Он расплылся в торжествующей, но одновременно и снисходительной улыбке и потряс у меня перед носом черно-серой книжицей. Небрежно, однако же чрезвычайно ловко швырнул ее на журнальный столик таким образом, что она распахнулась на нужной странице. Я увидела знакомые фотографии – портреты спортсменов, развешанные по стенам в комнате Ананьевых.
– Надеюсь, теперь вы признаете, что это ваше платье. От вас, и только от вас, зависит, что за сцены и что за картины будут украшать эти страницы!
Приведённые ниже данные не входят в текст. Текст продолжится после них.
import Mathlib
import Literature.NumberTheory.LFunctions.Zhang2022.SkeletonObjects
import HarnessLib

/-!
# Zhang (2022), §16 p. 94: the identity `1 ∗ χτ₂ = ν ∗ χ` — kernel-checked

Topic `Literature/NumberTheory/LFunctions/Zhang2022` (Landau–Siegel audit tree; verdict-neutral).
Y. Zhang, *Discrete mean estimates and the Landau–Siegel zero*, arXiv:2211.02515v1 (2022)
[Zhang2022LandauSiegel] — **an unrefereed manuscript under adjudication**. §16 p. 94 (tex L4634,
DAG node `Z22:(16.15)`, the in-line identity preceding (16.15), typed as
`Typed.Section16B.OneConvChiTau2`):

> Since `1∗χτ₂ = ν∗χ` (here `1` denotes the arithmetic function identically equal to `1`), …

PROVED here in the skeleton's vocabulary (`ν = Skeleton.nu χ = 1 ∗ χ`, the tree's `divisorSumChar`;
`∗` = `LSeries.convolution`): `one_conv_chi_tau2`. The proof: `χ` is completely multiplicative, so
`χ·τ₂ = χ·(1∗1) = χ∗χ` (`toArithmeticFunction_chi_mul_card_divisors`), whence
`1∗χτ₂ = 1∗χ∗χ = ν∗χ` by associativity. The one-line transfer to the typed node lives in
`Section16Eval1617Typed`. Nothing else of §16 is asserted; nothing about Theorems 1–2 of the source.

## References

* Y. Zhang, arXiv:2211.02515v1 (2022), §16 p. 94, (16.15). [cite: Zhang2022LandauSiegel, §16 (16.15)]
-/

noncomputable section

open Complex

namespace Literature.NumberTheory.LFunctions.Zhang2022.Skeleton

/-! ## `1 ∗ χτ₂ = ν ∗ χ` -/

section Identity

variable {D : ℕ} (χ : DirichletCharacter ℂ D)

/-- For a Dirichlet character (completely multiplicative): the arithmetic function
`n ↦ χ(n)τ₂(n)` is the Dirichlet square of `n ↦ χ(n)`: `Σ_{ab=n} χ(a)χ(b) = χ(n)·#{(a,b) : ab = n}`.
[folklore] -/
private theorem toArithmeticFunction_chi_mul_card_divisors :
    toArithmeticFunction (fun m : ℕ => χ (m : ZMod D) * (m.divisors.card : ℂ)) =
      toArithmeticFunction (fun m : ℕ => χ (m : ZMod D)) *
        toArithmeticFunction (fun m : ℕ => χ (m : ZMod D)) := by
  ext m
  by_cases hm : m = 0
  · subst hm; simp [toArithmeticFunction]
  · simp only [toArithmeticFunction, ArithmeticFunction.coe_mk, hm, if_false,
      ArithmeticFunction.mul_apply]
    have hconst : ∀ x ∈ m.divisorsAntidiagonal,
        (if x.1 = 0 then (0 : ℂ) else χ (x.1 : ZMod D)) * (if x.2 = 0 then 0 else χ (x.2 : ZMod D)) =
          χ (m : ZMod D) := by
      intro x hx
      obtain ⟨hx1, hx2⟩ := Nat.ne_zero_of_mem_divisorsAntidiagonal hx
      rw [if_neg hx1, if_neg hx2, ← map_mul, ← Nat.cast_mul, (Nat.mem_divisorsAntidiagonal.mp hx).1]
    rw [Finset.sum_congr rfl hconst, Finset.sum_const, ← Nat.map_div_right_divisors, Finset.card_map,
      nsmul_eq_mul, mul_comm]

/-- `ν = 1 ∗ χ` as arithmetic functions (`Skeleton.nu χ = divisorSumChar χ`). [folklore] -/
private theorem toArithmeticFunction_nu :
    toArithmeticFunction (nu χ) =
      ((ArithmeticFunction.zeta : ArithmeticFunction ℕ) : ArithmeticFunction ℂ) *
        toArithmeticFunction (fun m : ℕ => χ (m : ZMod D)) := by
  ext m
  by_cases hm : m = 0
  · subst hm; simp [toArithmeticFunction]
  · simp only [toArithmeticFunction, ArithmeticFunction.coe_mk, hm, if_false]
    exact divisorSumChar_eq_zeta_mul χ m

/-- The constant function `1` is the arithmetic function `ζ`. [folklore] -/
private theorem toArithmeticFunction_one :
    toArithmeticFunction (fun _ : ℕ => (1 : ℂ)) =
      ((ArithmeticFunction.zeta : ArithmeticFunction ℕ) : ArithmeticFunction ℂ) := by
  ext m
  by_cases hm : m = 0
  · subst hm; simp [toArithmeticFunction]
  · simp [toArithmeticFunction, ArithmeticFunction.natCoe_apply, ArithmeticFunction.zeta_apply, hm]

/-- **"Since `1∗χτ₂ = ν∗χ` (here `1` denotes the arithmetic function identically equal to `1`)"**
(§16 p. 94, tex L4634, DAG `Z22:(16.15)`; the content of `Typed.Section16B.OneConvChiTau2`), PROVED:
`(1 ∗ χτ₂)(n) = (ν ∗ χ)(n)` for every `n` (`ν = 1∗χ = Skeleton.nu χ`; both sides are
`(ζ ∗ χ ∗ χ)(n)` by associativity, `χτ₂ = χ ∗ χ`). [cite: Zhang2022LandauSiegel, §16 (16.15) p.94] -/
theorem one_conv_chi_tau2 (n : ℕ) :
    LSeries.convolution (fun _ => (1 : ℂ)) (fun m => χ (m : ZMod D) * (m.divisors.card : ℂ)) n =
      LSeries.convolution (nu χ) (fun m => χ (m : ZMod D)) n := by
  simp only [LSeries.convolution]
  rw [toArithmeticFunction_one, toArithmeticFunction_chi_mul_card_divisors, toArithmeticFunction_nu,
    mul_assoc]

end Identity

end Literature.NumberTheory.LFunctions.Zhang2022.Skeleton
/-! ### pivot rows and columns with four heads -/

/-- the row (h₀, σ₀−h₀, …, h₃, σ₃−h₃, 0, σ₄) of type k with head h … -/
def mkRowQ8 (k : Fin 45) (h : ℕ × ℕ × ℕ × ℕ) : Fin 10 → ℕ :=
  ![h.1, sig0 k - h.1, h.2.1, sig1 k - h.2.1, h.2.2.1, sig2 k - h.2.2.1, h.2.2.2, sig3 k - h.2.2.2, 0, sig4 k]
/-- … and the column (g₀, 2−σ₀−g₀, …, g₃, 2−σ₃−g₃, 0, 2−σ₄) of the complementary type with head g. -/
def mkColQ8 (k : Fin 45) (g : ℕ × ℕ × ℕ × ℕ) : Fin 10 → ℕ :=
  ![g.1, 2 - sig0 k - g.1, g.2.1, 2 - sig1 k - g.2.1, g.2.2.1, 2 - sig2 k - g.2.2.1, g.2.2.2, 2 - sig3 k - g.2.2.2, 0, 2 - sig4 k]

/-- the pivot rows lie in I_{d−2} … -/
theorem mkRowQ8_mem (k : Fin 45) (h : ℕ × ℕ × ℕ × ℕ) (hb : h.1 ≤ sig0 k ∧ h.2.1 ≤ sig1 k ∧ h.2.2.1 ≤ sig2 k ∧ h.2.2.2 ≤ sig3 k) :
    mkRowQ8 k h ∈ indexSet 8 4 (8 / 2 * 4 - 8 - 2) := by
  obtain ⟨l0, l1, l2, l3, l4⟩ := sig_le k
  have hs := sig_sum k
  unfold indexSet
  simp only [Finset.mem_filter, Fintype.mem_piFinset, Finset.mem_range, Fin.forall_fin_succ, Fin.sum_univ_succ]
  simp [mkRowQ8]
  omega

/-- … and the pivot columns in I_d. -/
theorem mkColQ8_mem (k : Fin 45) (g : ℕ × ℕ × ℕ × ℕ) (hb : g.1 ≤ 2 - sig0 k ∧ g.2.1 ≤ 2 - sig1 k ∧ g.2.2.1 ≤ 2 - sig2 k ∧ g.2.2.2 ≤ 2 - sig3 k) :
    mkColQ8 k g ∈ indexSet 8 4 4 := by
  obtain ⟨l0, l1, l2, l3, l4⟩ := sig_le k
  have hs := sig_sum k
  unfold indexSet
  simp only [Finset.mem_filter, Fintype.mem_piFinset, Finset.mem_range, Fin.forall_fin_succ, Fin.sum_univ_succ]
  simp [mkColQ8]
  omega

/-- heads and pair sums and tail of a pivot row … -/
theorem mkRowQ8_val (k : Fin 45) (h : ℕ × ℕ × ℕ × ℕ) (hb : h.1 ≤ sig0 k ∧ h.2.1 ≤ sig1 k ∧ h.2.2.1 ≤ sig2 k ∧ h.2.2.2 ≤ sig3 k) :
    mkRowQ8 k h 0 = h.1 ∧ mkRowQ8 k h 2 = h.2.1 ∧ mkRowQ8 k h 4 = h.2.2.1 ∧ mkRowQ8 k h 6 = h.2.2.2 ∧ mkRowQ8 k h 8 = 0 ∧
    mkRowQ8 k h 0 + mkRowQ8 k h 1 = sig0 k ∧ mkRowQ8 k h 2 + mkRowQ8 k h 3 = sig1 k ∧ mkRowQ8 k h 4 + mkRowQ8 k h 5 = sig2 k ∧
    mkRowQ8 k h 6 + mkRowQ8 k h 7 = sig3 k ∧ mkRowQ8 k h 8 + mkRowQ8 k h 9 = sig4 k := by
  simp [mkRowQ8]
  omega

/-- … and of a pivot column. -/
theorem mkColQ8_val (k : Fin 45) (g : ℕ × ℕ × ℕ × ℕ) (hb : g.1 ≤ 2 - sig0 k ∧ g.2.1 ≤ 2 - sig1 k ∧ g.2.2.1 ≤ 2 - sig2 k ∧ g.2.2.2 ≤ 2 - sig3 k) :
    mkColQ8 k g 0 = g.1 ∧ mkColQ8 k g 2 = g.2.1 ∧ mkColQ8 k g 4 = g.2.2.1 ∧ mkColQ8 k g 6 = g.2.2.2 ∧ mkColQ8 k g 8 = 0 ∧
    sig0 k + (mkColQ8 k g 0 + mkColQ8 k g 1) = 2 ∧ sig1 k + (mkColQ8 k g 2 + mkColQ8 k g 3) = 2 ∧ sig2 k + (mkColQ8 k g 4 + mkColQ8 k g 5) = 2 ∧
    sig3 k + (mkColQ8 k g 6 + mkColQ8 k g 7) = 2 ∧ sig4 k + (mkColQ8 k g 8 + mkColQ8 k g 9) = 2 := by
  obtain ⟨l0, l1, l2, l3, l4⟩ := sig_le k
  simp [mkColQ8]
  omega
import Summits.FinalStateConjecture.FinalStateConjecture.Theorems.ChannelsResolveTameDevelopmentsR.Negative.SubMinkowskiCompleteness
import Literature.Geometry.Lorentzian.KerrConvergenceProofs
import Literature.Geometry.Lorentzian.CausalityPushUp
import HarnessLib

/-!
# Φ WITHOUT `IsMaximal` HOLDS on the flat model class: a sojourn-complete open sub-development of
# Minkowski space settles (honest exhaustive `N = 0` decomposition) — support for the crux
# `ChannelsResolveTameDevelopmentsR` (K2R ≡ Φ, item `stmt-FinalStateConjecture-14075`, route
# PhotonSphereChannels), load-bearing analysis on the certifiable model class, part 3

Part 2 (`SubMinkowskiCompleteness`) showed: for the open sub-development `η|_U` of the trivial datum,
complete `𝓘⁺` ⟺ `{x⁰ ≥ 0} ⊆ U`. Here: if `{x⁰ ≥ 0} ⊆ U` then `η|_U` SATISFIES THE CONCLUSION OF Φ — the
future half-space `O = {x⁰ ≥ 0}` carries the honest exhaustive `N = 0` final-state `2`-decomposition by
the inclusion chart of `{x⁰ > 0}` after `τ₀ = 1` (`subDecomp`: zero deviation; `O` is the self-determined
exterior `J⁺(ι ℝ³) ∩ I⁻(charted)` of `η|_U`, `futureSet_eq_exteriorOf`; the chart exhausts `O` by vertical
segments, `hasExhaustiveCharts_subDecomp`; all causal relations computed INSIDE `U`, by lifting straight
segments of the half-space, `isFutureCausalCurveOn_lift`). Hence:

* `settles_of_hasCompleteNullInfinity` — **every sojourn-complete member of the flat model class
  (`subDev U …`, maximal or not) admits an honest exhaustive final-state decomposition**: the
  hypothesis-mutated statement "Φ without `IsMaximal`" (`Disproof.TameResolutionWithoutMaximal` of the
  crux) is TRUE on the certifiable class — indeed from completeness ALONE, (i) and (ii) idle as well —
  whereas "Φ without `IsMaximal` and without complete `𝓘⁺`" is false there
  (`SlabMinkowskiLoadBearing.not_tameResolution_allDevelopments`). On the models the tree can certify,
  complete `𝓘⁺` is exactly the load-bearing structural hypothesis of K2R ≡ Φ and maximality is idle; a
  line that USES `IsMaximal` essentially must do so through genuinely dynamical (non-flat) information.

All results proved; no named facts.

## References

* D. Christodoulou, S. Klainerman, *The global nonlinear stability of the Minkowski space* (1993),
  Thm. 1.0.2 (Minkowski space is its own final state).
* M. Dafermos, J. Luk, arXiv:1710.01722, Conjecture 1 (exterior region, exhaustion).
* B. O'Neill, *Semi-Riemannian geometry* (1983), Ch. 14, p. 402 (causal relations of `ℝ⁴₁`).
-/

noncomputable section

open Bundle Set Function Filter TopologicalSpace Topology MeasureTheory Metric
open scoped Manifold ContDiff Topology ENNReal

set_option linter.dupNamespace false

namespace Summit.FinalStateConjecture.FinalStateConjecture.Theorems.ChannelsResolveTameDevelopmentsR.SubMinkowski

open Literature.Geometry.Lorentzian Literature.Geometry.Lorentzian.Minkowski

/-! ### Lifting curves of Minkowski space lying in `U` -/

section Lift

variable {U : Opens E4}

open Classical in
/-- The lift to `U` of an ambient curve (junk value `z` where the curve leaves `U`) agrees with the curve
wherever the curve is in `U`. -/
theorem lift_val {ℓ : ℝ → E4} {z : U} {σ : ℝ} (hσ : ℓ σ ∈ (U : Set E4)) :
    ((if h : ℓ σ ∈ (U : Set E4) then (⟨ℓ σ, h⟩ : U) else z : U) : E4) = ℓ σ := by
  rw [dif_pos hσ]

open Classical in
/-- **A future causal curve of Minkowski space lying in `U` along `s` lifts to a future causal curve of
`η|_U` on `s`** (the lift is the curve near every parameter of `s`, `U` being open; same velocity).
O'Neill 1983, Ch. 1, pp. 3–7. -/
theorem isFutureCausalCurveOn_lift {ℓ : ℝ → E4} (hℓc : Continuous ℓ) {s : Set ℝ}
    (hℓ : spacetime.metric.IsFutureCausalCurveOn spacetime.timeOrientation ℓ s)
    (hs : ∀ σ ∈ s, ℓ σ ∈ (U : Set E4)) (z : U) :
    (subMetric U).IsFutureCausalCurveOn (subOrientation U)
      (fun σ ↦ if h : ℓ σ ∈ (U : Set E4) then (⟨ℓ σ, h⟩ : U) else z) s := by
  refine isFutureCausalCurveOn_restrict_iff.2 fun σ hσ ↦ ?_
  have hev : (Subtype.val ∘ fun σ ↦ if h : ℓ σ ∈ (U : Set E4) then (⟨ℓ σ, h⟩ : U) else z) =ᶠ[𝓝 σ] ℓ := by
    filter_upwards [hℓc.continuousAt.preimage_mem_nhds (U.isOpen.mem_nhds (hs σ hσ))] with σ' hσ'
    exact lift_val hσ'
  obtain ⟨hd, hfd⟩ := hℓ σ hσ
  have hveq : velocity 𝓘(ℝ, E4) (Subtype.val ∘ fun σ ↦ if h : ℓ σ ∈ (U : Set E4) then (⟨ℓ σ, h⟩ : U)
      else z) σ = velocity 𝓘(ℝ, E4) ℓ σ := DFunLike.congr_fun hev.mfderiv_eq (1 : ℝ)
  exact ⟨hev.mdifferentiableAt_iff.2 hd, hveq ▸ hfd⟩

open Classical in
/-- **A future timelike curve of Minkowski space lying in `U` along `s` lifts to a future timelike curve
of `η|_U` on `s`.** O'Neill 1983, Ch. 1, pp. 3–7. -/
theorem isFutureTimelikeCurveOn_lift {ℓ : ℝ → E4} (hℓc : Continuous ℓ) {s : Set ℝ}
    (hℓ : spacetime.metric.IsFutureTimelikeCurveOn spacetime.timeOrientation ℓ s)
    (hs : ∀ σ ∈ s, ℓ σ ∈ (U : Set E4)) (z : U) :
    (subMetric U).IsFutureTimelikeCurveOn (subOrientation U)
      (fun σ ↦ if h : ℓ σ ∈ (U : Set E4) then (⟨ℓ σ, h⟩ : U) else z) s := by
  refine (LorentzianMetric.isFutureTimelikeCurveOn_restrict_iff _ _ _ _ _).2 fun σ hσ ↦ ?_
  have hev : (Subtype.val ∘ fun σ ↦ if h : ℓ σ ∈ (U : Set E4) then (⟨ℓ σ, h⟩ : U) else z) =ᶠ[𝓝 σ] ℓ := by
    filter_upwards [hℓc.continuousAt.preimage_mem_nhds (U.isOpen.mem_nhds (hs σ hσ))] with σ' hσ'
    exact lift_val hσ'
  obtain ⟨hd, h1, h2⟩ := hℓ σ hσ
  have hveq : velocity 𝓘(ℝ, E4) (Subtype.val ∘ fun σ ↦ if h : ℓ σ ∈ (U : Set E4) then (⟨ℓ σ, h⟩ : U)
      else z) σ = velocity 𝓘(ℝ, E4) ℓ σ := DFunLike.congr_fun hev.mfderiv_eq (1 : ℝ)
  exact ⟨hev.mdifferentiableAt_iff.2 hd, hveq ▸ h1, hveq ▸ h2⟩

end Lift

/-! ### Causal relations of `η|_U` above the slice, when `{x⁰ ≥ 0} ⊆ U` -/

section Causal

variable {U : Opens E4} {hsl : ∀ y : slice, sliceEmbed y ∈ U}

/-- A point of `η|_U` in the causal future (within `U`) of the slice has `x⁰ ≥ 0`. -/
theorem time_nonneg_of_mem_causalFuture_range {x : U}
    (hx : x ∈ (subMetric U).causalFuture (subOrientation U)
      (range (vacuumCauchyDevelopment.embedOpens U hsl))) : 0 ≤ (x : E4) 0 := by
  rw [← image_univ] at hx
  obtain ⟨p, -, hp⟩ := exists_norm_spatial_sub_le_of_mem_causalFuture hx
  exact (norm_nonneg _).trans hp

variable (hfut : {x : E4 | 0 ≤ x 0} ⊆ (U : Set E4))
include hfut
Петербург, милочка, – это не только блокада и лопнувшие трубы, не только товарищ Киров и товарищ Сталин, это в первую очередь великолепные дворцы, канделябры, роскошные кареты, рождественские балы!
– Товарищ Киров и товарищ Сталин – это не Петербург, это Ленинград, – уточнила я. – А в рождественские балы я не могу уткнуться, поскольку в моем прошлом их нет.
– Что значит – нет? Хорошенькая женщина должна стремиться к прекрасному. Кружиться в вальсе, порхать, парить, скользить… Представьте себе – высокие залы, потолки, расписанные известными мастерами, венецианские зеркала, великолепные окна, отблески свечей, гобелены, фрески, ангелочки в медальонах, а главное – вы – вы – божественной ножкой по навощенному паркету!..
– Паркетом у нас топили буржуйку, – попыталась я втолковать этому заносчивому вралю. – Топили буржуйку, чтобы сварить младенцу кашу и просушить пеленки. И чтобы был кипяток. Для голодающих это очень важно – глотнуть кипятку, поддержать температуру тела. Так что от паркета почти ничего не осталось, понимаете – по нему невозможно скользить, он выщерблен, как сосновая шишка, изгрызенная крысами.
– Чем-чем выщерблен?.. – поморщился он.
– Крысами! Вам что, никогда не приходилось видеть сосновой шишки, изгрызенной крысами?
– Это где же вам посчастливилось такое наблюдать? В блокадном Ленинграде?
– Нет, представьте себе – в святом Иерусалиме. Крысы – чрезвычайно смышленые и ловкие животные. В Иерусалиме они приспособились жить на соснах – вместо белок. И питаться шишками.
– Экая мерзость! Как вы позволяете такой гадости застревать в своем сознании! Нет, я вижу, вы безнадежны… Крысы! Что за пакость! Я потратил на вас уйму времени, подарил вам три клина, три сектора, тройственный союз, сотворил для вас дивный сверкающий наряд, а вы… Вы бесстыжи, нахальны, самонадеянны, упрямы, готовы все освистать и охаять, загубили все мои начинания, все изгадили, – запричитал он, стаскивая с носа темные очки и утирая ладонью набежавшие слезы. – Низкая, подлая натура! Следовало догадаться. Уж если вы избрали себе в проводники господина Якова Петровича-старшего…
Темные очки – у Хемингуэя? Откуда он взялся, поганец эдакий? А ну кыш отсюда! Я тебе покажу – подлая натура! Распустил язык, подражатель бесстыжий. Самому цена две копейки в базарный день, а туда же: напялил свитер и бороденку – и глаголет, поучает!
Он исчез, я огляделась вокруг и ясно различила все ту же тихую, унылую палату. И вот тут-то мне сделалось по-настоящему страшно. Что же это со мной творится? Откуда это берется?
Пытаясь преодолеть наваждение, я встала и вышла в коридор. Медсестры сидели за длинной стойкой, одна разговаривала по телефону, две другие заносили какие-то данные в личные карточки пациентов. Я решила поговорить с ними, услышать нормальные человеческие голоса, задать какой-нибудь вопрос, но не успела – мое сознание опять сместилось куда-то в сторону.
– Чему вы удивляетесь? – сказал Пятиведерников, отхлебывая пиво из вместительной кружки. – Самый распространенный тип подсоветского интеллигента – ракушка-прилипала: оглянется по сторонам и найдет, к чему прилипнуть! Хоть к Пушкину, хоть к Бердяеву, хоть к Киплингу.